**STORED DATA:**
◆ ◆ ◆ ◆ ◆

import Literature.IUT.HodgeArakelov.GaloisPairRigidity
import Literature.IUT.HodgeArakelov.AbsTopMonoidsNonVacuity
import Literature.IUT.HodgeArakelov.PlusMinusTowerCyclicToy
import HarnessLib

/-!
# [IUTchII] Rmk. 1.11.1 (i) (a)/(b): the named facts `Rmk1111_a A`, `Rmk1111_b A zhatPow` are SCHEMAS over the interface
# `AbsTopMonoids` — universal-closure certificates at a trivial-action inhabitant (proof-only)

S. Mochizuki, *Inter-universal Teichmüller theory II*, §1, Remark 1.11.1 (i) (a), (b), kurims manuscript (Dec. 2020) pp. 49–50
[claim: Mochizuki2012, status: disputed] (IUTchII §1 Rmk 1.11.1 (i), kurims pp.49-50); cited there: [AbsTopIII] Prop. 3.2 (iv), Prop. 3.3 (ii).
abc-iut cell, D-0079 L-K «cone below S, unconditional», K-L6 slice (abc-iut-w4-d007 gen 10, row «KL6-CLOSURE-CERTS»).  PROOF-ONLY
companion of abc-iut-L6-t1's `GaloisPairRigidity.lean` (no `def`, no `instance`, nothing re-typed), over abc-iut-w5-d114's
`AbsTopMonoidsNonVacuity.lean` (`deltaOf`, `quotDeltaOfIso`) and abc-iut-w5-d243's cyclic toy setting (`cyclicThetaSetting`).

The frozen FACT-LIST rows **F-0417** `Rmk1111_a` (label `conditional`) and **F-0418** `Rmk1111_b` (label `fact-open` — the last
«fact-open» input of the L6 certificate) occur in HYPOTHESIS position inside the typed statement of the cone row IUTchII:Prop3.4(ii)
(abc-iut-w5-d012 `L6-SLICE-INPUT-CENSUS-v2`, ca24e4516e42b12c).  The tree holds their instance forms AT THE GENUINE PRODUCERS
(`AbsTopMonoids.rmk1111_a_genuineOfModel` / `…Ism`, `AbsTopMonoids.rmk1111_b_genuineOfModel` / `…Ism` with the `Ẑ^×`-action SUPPLIED
as `Genuine.zhatPowOunits`, abc-iut-w6-d010; `Rmk1111_a_of_isTMPair`, `Rmk1111_b_surjective`, abc-iut-w6-d016) but no decision of the
universal closures.  Both are predicates on an ARBITRARY `A : AbsTopMonoids S` — abc-iut-L6-t1's interface record of the
`Aut`-functorial monoids `G ↦ (G ↷ O^⊳(G))`, `Π ↦ (Π ↷ M_TM(Π))` of [IUTchII] Ex. 1.8, whose laws are functoriality/equivariance only;
nothing ties the action `G ↷ O^⊳(G)` to the MLF-Galois pair `G_k ↷ 𝒪^⊳_{k̄}`.  In particular the interface admits the inhabitant
«`O^⊳(G) := ℤ` (multiplicatively) with the TRIVIAL `G`-action» (`exists_absTopMonoids_not_rmk1111`, built like abc-iut-w5-d114's
`AbsTopMonoids.degenerate` over the cyclic toy setting, where (H1)/(H2) of `AbsTopMonoids.nonempty_iff` hold trivially).  There the
automorphism group of the pair `G ↷ O^×(G)` is ALL of `Aut(G) × Aut(O^×(G))`, so:
* (a) `Aut(G ↷ O^⊳(G)) → Aut(G)` is not injective — the pair automorphism `(id, x ↦ x⁻¹)` lies over `id` — `¬ Rmk1111_a A`;
* (b) for the `Ẑ^×`-action datum `zhatPow := 1` the kernel clause «every pair automorphism over `id` is a `Ẑ^×`-power» fails at the
  same element — `¬ Rmk1111_b A 1` (the surjectivity clause holds for every `A`, `Rmk1111_b_surjective`; it is the KERNEL description
  that is the content, exactly as abc-iut-w6-d016's `Rmk1111_b_iff_kernel` isolated).
Hence the CLOSED certificates `not_forall_rmk1111_a`, `not_forall_rmk1111_b`: the universal closures of F-0417 / F-0418 are FALSE;
the rows are consumable only in instance form at the genuine producers (FACT-LIST class «universal-closure REFUTED / schema; instance
forms …»).

HONEST FRAMING: a refuted universal closure is a statement about OUR typing (the interface admits the trivial action), not about the
printed remark ([AbsTopIII] Prop. 3.2 (iv) / 3.3 (ii) concern the genuine pair `G_k ↷ 𝒪^⊳_{k̄}`, where the cited instance-form
theorems apply); nothing here bears on [IUTchIII] Cor. 3.12 or takes a side; typed ≠ proved; nothing asserts abc proved or refuted.
-/

noncomputable section

namespace Literature.IUT.HodgeArakelov

open CategoryTheory Multiplicative

/-- **IUTchII:Rmk1.11.1(i)** (kurims pp.49-50) A trivial-action inhabitant of the interface `AbsTopMonoids` over abc-iut-w5-d243's
cyclic toy setting (`Π_v = 1`, `G_v = 1`): `O^⊳(G) := M_TM(Π) := ℤ` (multiplicatively) with TRIVIAL actions and identity
transports, `Δ(Π*) :=` the transport of `Δ`, `Ism` trivial.  At it (a) `Rmk1111_a` FAILS and (b) `Rmk1111_b A 1` FAILS: the pair
automorphism `(id, x ↦ x⁻¹)` of `G ↷ O^×(G)` lies over `id ∈ Aut(G)` and is not a `Ẑ^×`-power for `zhatPow := 1`.
[claim: Mochizuki2012, status: disputed] (IUTchII §1 Rmk 1.11.1 (i), kurims pp.49-50) -/
theorem exists_absTopMonoids_not_rmk1111 :
    ∃ A : AbsTopMonoids (CyclicToy.cyclicThetaSetting 3 5 Nat.prime_three (by decide) Nat.prime_five (by decide) (by decide)),
      ¬ Rmk1111_a A ∧ ¬ Rmk1111_b A (fun _ => 1) := by
  set S₀ := CyclicToy.cyclicThetaSetting 3 5 Nat.prime_three (by decide) Nat.prime_five (by decide) (by decide) with hS₀
  -- (H1): `Δ = Ker(Π_v ↠ G_v) = Π_v` is characteristic (everything is trivial)
  have hΔ : ∀ f : S₀.PiX ≃ₜ* S₀.PiX, S₀.DeltaX.map f.toMulEquiv.toMonoidHom = S₀.DeltaX := by
    intro f
    have htop : S₀.DeltaX = ⊤ := MonoidHom.ker_one
    rw [htop, ← MonoidHom.range_eq_map, MonoidHom.range_eq_top]
    exact f.surjective
  -- (H2): `Π_v/Δ ≅ G_v` (both trivial)
  have hq : Nonempty (TopGroup.quot S₀.PiX S₀.DeltaX ≃ₜ* S₀.Gk) :=
    ⟨{ toFun := fun _ => 1
       invFun := fun _ => 1
       left_inv := fun x => by
         induction x using QuotientGroup.induction_on with
         | H z => exact ((QuotientGroup.eq_one_iff z).mpr (MonoidHom.mem_ker.mpr (Subsingleton.elim _ _))).symm
       right_inv := fun _ => Subsingleton.elim _ _
       map_mul' := fun _ _ => (mul_one _).symm
       continuous_toFun := continuous_const
       continuous_invFun := continuous_const }⟩
  let A : AbsTopMonoids S₀ :=
    { Otri := fun _ => Multiplicative ℤ
      actOtri := fun _ => 1
      mapOtri := fun _ => MulEquiv.refl _
      mapOtri_id := fun _ => rfl
      mapOtri_comp := fun _ _ => rfl
      mapOtri_equivariant := fun _ _ _ => rfl
      MTM := fun _ => Multiplicative ℤ
      actMTM := fun _ => 1
      mapMTM := fun _ => MulEquiv.refl _
      mapMTM_id := fun _ => rfl
      mapMTM_comp := fun _ _ => rfl
      mapMTM_equivariant := fun _ _ _ => rfl
      Delta := fun P => AbsTopMonoids.deltaOf P
      Delta_map := fun f => AbsTopMonoids.deltaOf_map hΔ f
      Delta_base := AbsTopMonoids.deltaOf_base hΔ
      quotIso := fun P => ⟨(AbsTopMonoids.quotDeltaOfIso P).trans (Classical.choice hq)⟩
      tauto := fun _ => MulEquiv.refl _
      tauto_equivariant := fun _ _ _ => rfl
      Ism := fun _ => PUnit
      actIsm := fun _ => 1
      toIsm := fun _ => 1 }
  -- the reference isomorph `G := G_v`
  let G₀ : IsoClass S₀.Gk := IsoClass.base S₀.Gk
  refine ⟨A, ?_, ?_⟩
  · -- (a): the pair automorphism `(id, x ↦ x⁻¹)` of `G ↷ O^⊳(G)` lies over `id`, so `forget` is not injective
    let ψ : MulAut (A.Otri G₀) := MulEquiv.inv (A.Otri G₀)
    have hmem : ((1 : Aut G₀), ψ) ∈ PairAut G₀ (A.Otri G₀) (A.actOtri G₀) := fun _ _ => rfl
    have hψ : ψ ≠ 1 := by
      intro h
      have h1 := congrArg (fun φ : MulAut (A.Otri G₀) => toAdd (φ (ofAdd (1 : ℤ)))) h
      change toAdd ((ofAdd (1 : ℤ))⁻¹) = toAdd (ofAdd (1 : ℤ)) at h1
      simp at h1
    intro h
    have hinj := (h G₀).1
    have key : PairAut.forget (⟨((1 : Aut G₀), ψ), hmem⟩ : PairAut G₀ (A.Otri G₀) (A.actOtri G₀)) =
        PairAut.forget (1 : PairAut G₀ (A.Otri G₀) (A.actOtri G₀)) := rfl
    have h2 : (⟨((1 : Aut G₀), ψ), hmem⟩ : PairAut G₀ (A.Otri G₀) (A.actOtri G₀)) = 1 := hinj key
    exact hψ (congrArg (fun q : PairAut G₀ (A.Otri G₀) (A.actOtri G₀) => q.1.2) h2)
  · -- (b): the pair automorphism `(id, x ↦ x⁻¹)` of `G ↷ O^×(G)` lies over `id` and is no `Ẑ^×`-power for `zhatPow := 1`
    have hact : ∀ (g : G₀.G) (u : A.Ounits G₀), A.actOunits G₀ g u = u := fun g u => Units.ext rfl
    let ψ : MulAut (A.Ounits G₀) := MulEquiv.inv (A.Ounits G₀)
    have hmem : ((1 : Aut G₀), ψ) ∈ PairAut G₀ (A.Ounits G₀) (A.actOunits G₀) := by
      intro g m
      change ψ (A.actOunits G₀ g m) = A.actOunits G₀ _ (ψ m)
      rw [hact, hact]
    have hψ : ψ ≠ 1 := by
      intro h
      have h1 : (toUnits (ofAdd (1 : ℤ)) : (Multiplicative ℤ)ˣ)⁻¹ = toUnits (ofAdd (1 : ℤ)) :=
        MulEquiv.congr_fun h (toUnits (ofAdd (1 : ℤ)))
      have h2 : (ofAdd (1 : ℤ))⁻¹ = ofAdd (1 : ℤ) := congrArg Units.val h1
      have h3 := congrArg toAdd h2
      simp at h3
    intro h
    obtain ⟨u, hu⟩ := (h G₀).2.1 ⟨((1 : Aut G₀), ψ), hmem⟩ rfl
    exact hψ hu

/-- **F-0417 is a schema**: the universal closure of `Rmk1111_a` (over all settings `S` and all `A : AbsTopMonoids S`) is FALSE; the
instance forms the cone uses are `AbsTopMonoids.rmk1111_a_genuineOfModel` / `rmk1111_a_genuineOfModelIsm` / `Rmk1111_a_of_isTMPair`.
[claim: Mochizuki2012, status: disputed] (IUTchII §1 Rmk 1.11.1 (i), kurims pp.49-50) -/
theorem not_forall_rmk1111_a : ¬ ∀ (S : ThetaSetting.{0}) (A : AbsTopMonoids S), Rmk1111_a A := by
  intro h
  obtain ⟨A, hA, -⟩ := exists_absTopMonoids_not_rmk1111
  exact hA (h _ A)

/-- **F-0418 is a schema**: the universal closure of `Rmk1111_b` (over all settings `S`, all `A : AbsTopMonoids S` and all `Ẑ^×`-action
data `zhatPow`) is FALSE; the instance forms the cone uses are `AbsTopMonoids.rmk1111_b_genuineOfModel` / `rmk1111_b_genuineOfModelIsm`
(with `zhatPow := Genuine.zhatPowOunits`), and `Rmk1111_b_surjective` (the surjectivity clause, every `A`).
[claim: Mochizuki2012, status: disputed] (IUTchII §1 Rmk 1.11.1 (i), kurims p.50) -/
theorem not_forall_rmk1111_b :
    ¬ ∀ (S : ThetaSetting.{0}) (A : AbsTopMonoids S) (zhatPow : ∀ G : IsoClass S.Gk, ZHatUnits →* MulAut (A.Ounits G)),
        Rmk1111_b A zhatPow := by
  intro h
  obtain ⟨A, -, hA⟩ := exists_absTopMonoids_not_rmk1111
  exact hA (h _ A _)

end Literature.IUT.HodgeArakelov

end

◆ ◆ ◆ ◆ ◆

**WHAT YOU HAVE TO DO:**
Write out, from the lines above, only those from the line with "# [IUTchII] Rmk." to the line with "record of the", exactly as given, including the first and the last.

**RESPONSE BELOW:**
# [IUTchII] Rmk. 1.11.1 (i) (a)/(b): the named facts `Rmk1111_a A`, `Rmk1111_b A zhatPow` are SCHEMAS over the interface
# `AbsTopMonoids` — universal-closure certificates at a trivial-action inhabitant (proof-only)

S. Mochizuki, *Inter-universal Teichmüller theory II*, §1, Remark 1.11.1 (i) (a), (b), kurims manuscript (Dec. 2020) pp. 49–50
[claim: Mochizuki2012, status: disputed] (IUTchII §1 Rmk 1.11.1 (i), kurims pp.49-50); cited there: [AbsTopIII] Prop. 3.2 (iv), Prop. 3.3 (ii).
abc-iut cell, D-0079 L-K «cone below S, unconditional», K-L6 slice (abc-iut-w4-d007 gen 10, row «KL6-CLOSURE-CERTS»).  PROOF-ONLY
companion of abc-iut-L6-t1's `GaloisPairRigidity.lean` (no `def`, no `instance`, nothing re-typed), over abc-iut-w5-d114's
`AbsTopMonoidsNonVacuity.lean` (`deltaOf`, `quotDeltaOfIso`) and abc-iut-w5-d243's cyclic toy setting (`cyclicThetaSetting`).

The frozen FACT-LIST rows **F-0417** `Rmk1111_a` (label `conditional`) and **F-0418** `Rmk1111_b` (label `fact-open` — the last
«fact-open» input of the L6 certificate) occur in HYPOTHESIS position inside the typed statement of the cone row IUTchII:Prop3.4(ii)
(abc-iut-w5-d012 `L6-SLICE-INPUT-CENSUS-v2`, ca24e4516e42b12c).  The tree holds their instance forms AT THE GENUINE PRODUCERS
(`AbsTopMonoids.rmk1111_a_genuineOfModel` / `…Ism`, `AbsTopMonoids.rmk1111_b_genuineOfModel` / `…Ism` with the `Ẑ^×`-action SUPPLIED
as `Genuine.zhatPowOunits`, abc-iut-w6-d010; `Rmk1111_a_of_isTMPair`, `Rmk1111_b_surjective`, abc-iut-w6-d016) but no decision of the
universal closures.  Both are predicates on an ARBITRARY `A : AbsTopMonoids S` — abc-iut-L6-t1's interface record of the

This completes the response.